> _Exercise instructions_:
Whenever a line in the entries includes the word "this", copy that line out.

> _Task data_:
========================================================================

import Summits.MatrixMultiplication.OmegaCensus.STPPKernelListerDataZ61
import Summits.MatrixMultiplication.OmegaCensus.STPPKernelListerSplit


/-!
# ω-census (abelian STPP census): kernel lister rows for `ℤ₆₁` (split form), file 33 of 74 (kernel computation)

HONEST FRAMING (pub-omega census; verbatim): lottery ticket; floor = certified bounds/negative ranges.
Census STRUCTURE (seat pub-omega-stpp-2 gen 29, 2026-08-29), family (b2).  One chunk of the root computation of the kernel lister at `n = 61` in SPLIT
form (`KLister.scanFirstSel2C`, `STPPKernelListerSplit.lean`): first block (3, 4, 2), second blocks in `sel2Z61S33` (128 shapes).  Twin estimate ≈ 130082 calls ≈ 84 s of kernel
(HOME `pub-omega-stpp-2-g29/code/split_plan.py`, `klister_lean.py`).  Assembled in `STPPKernelListerCapstoneZ61.lean`.  Pure finite computation; nothing here is
progress on `ω`.
-/

namespace Summit.MatrixMultiplication.OmegaCensus.KLister

/-- First blocks of this file. [folklore] -/
def sel1Z61S33 : List Shape := [(3, 4, 2)]
/-- Second blocks of this file. [folklore] -/
def sel2Z61S33 : List Shape := [(2, 2, 15), (2, 3, 10), (2, 5, 6), (2, 6, 5), (2, 10, 3), (2, 15, 2), (3, 2, 10), (3, 4, 5), (3, 5, 4), (3, 10, 2), (4, 3, 5), (4, 5, 3), (5, 2, 6), (5, 3, 4), (5, 4, 3), (5, 6, 2), (6, 2, 5), (6, 5, 2), (10, 2, 3), (10, 3, 2), (15, 2, 2), (2, 2, 14), (2, 4, 7), (2, 7, 4), (2, 14, 2), (4, 2, 7), (4, 7, 2), (7, 2, 4), (7, 4, 2), (14, 2, 2), (2, 3, 9), (2, 9, 3), (3, 2, 9), (3, 3, 6), (3, 6, 3), (3, 9, 2), (6, 3, 3), (9, 2, 3), (9, 3, 2), (2, 2, 13), (2, 13, 2), (13, 2, 2), (2, 5, 5), (5, 2, 5), (5, 5, 2), (2, 2, 12), (2, 3, 8), (2, 4, 6), (2, 6, 4), (2, 8, 3), (2, 12, 2), (3, 2, 8), (3, 4, 4), (3, 8, 2), (4, 2, 6), (4, 3, 4), (4, 4, 3), (4, 6, 2), (6, 2, 4), (6, 4, 2), (8, 2, 3), (8, 3, 2), (12, 2, 2), (3, 3, 5), (3, 5, 3), (5, 3, 3), (2, 2, 11), (2, 11, 2), (11, 2, 2), (2, 3, 7), (2, 7, 3), (3, 2, 7), (3, 7, 2), (7, 2, 3), (7, 3, 2), (2, 2, 10), (2, 4, 5), (2, 5, 4), (2, 10, 2), (4, 2, 5), (4, 5, 2), (5, 2, 4), (5, 4, 2), (10, 2, 2), (2, 2, 9), (2, 3, 6), (2, 6, 3), (2, 9, 2), (3, 2, 6), (3, 3, 4), (3, 4, 3), (3, 6, 2), (4, 3, 3), (6, 2, 3), (6, 3, 2), (9, 2, 2), (2, 2, 8), (2, 4, 4), (2, 8, 2), (4, 2, 4), (4, 4, 2), (8, 2, 2), (2, 3, 5), (2, 5, 3), (3, 2, 5), (3, 5, 2), (5, 2, 3), (5, 3, 2), (2, 2, 7), (2, 7, 2), (7, 2, 2), (3, 3, 3), (2, 2, 6), (2, 3, 4), (2, 4, 3), (2, 6, 2), (3, 2, 4), (3, 4, 2), (4, 2, 3), (4, 3, 2), (6, 2, 2), (2, 2, 5), (2, 5, 2), (5, 2, 2), (2, 3, 3), (3, 2, 3), (3, 3, 2), (2, 2, 4)]

set_option maxRecDepth 32768 in
set_option maxHeartbeats 4000000 in
/-- Rows of the kernel lister at `61` (split form) for this file's selections. [folklore] -/
theorem scanSel_Z61_S33 :
    scanFirstSel2C 61 deadZ61 (fun s => sel1Z61S33.contains s) (fun t => sel2Z61S33.contains t) chunksZ61 = true := by
  decide +kernel

end Summit.MatrixMultiplication.OmegaCensus.KLister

========================================================================

> _Task output_:
/-- First blocks of this file. [folklore] -/
/-- Second blocks of this file. [folklore] -/
/-- Rows of the kernel lister at `61` (split form) for this file's selections. [folklore] -/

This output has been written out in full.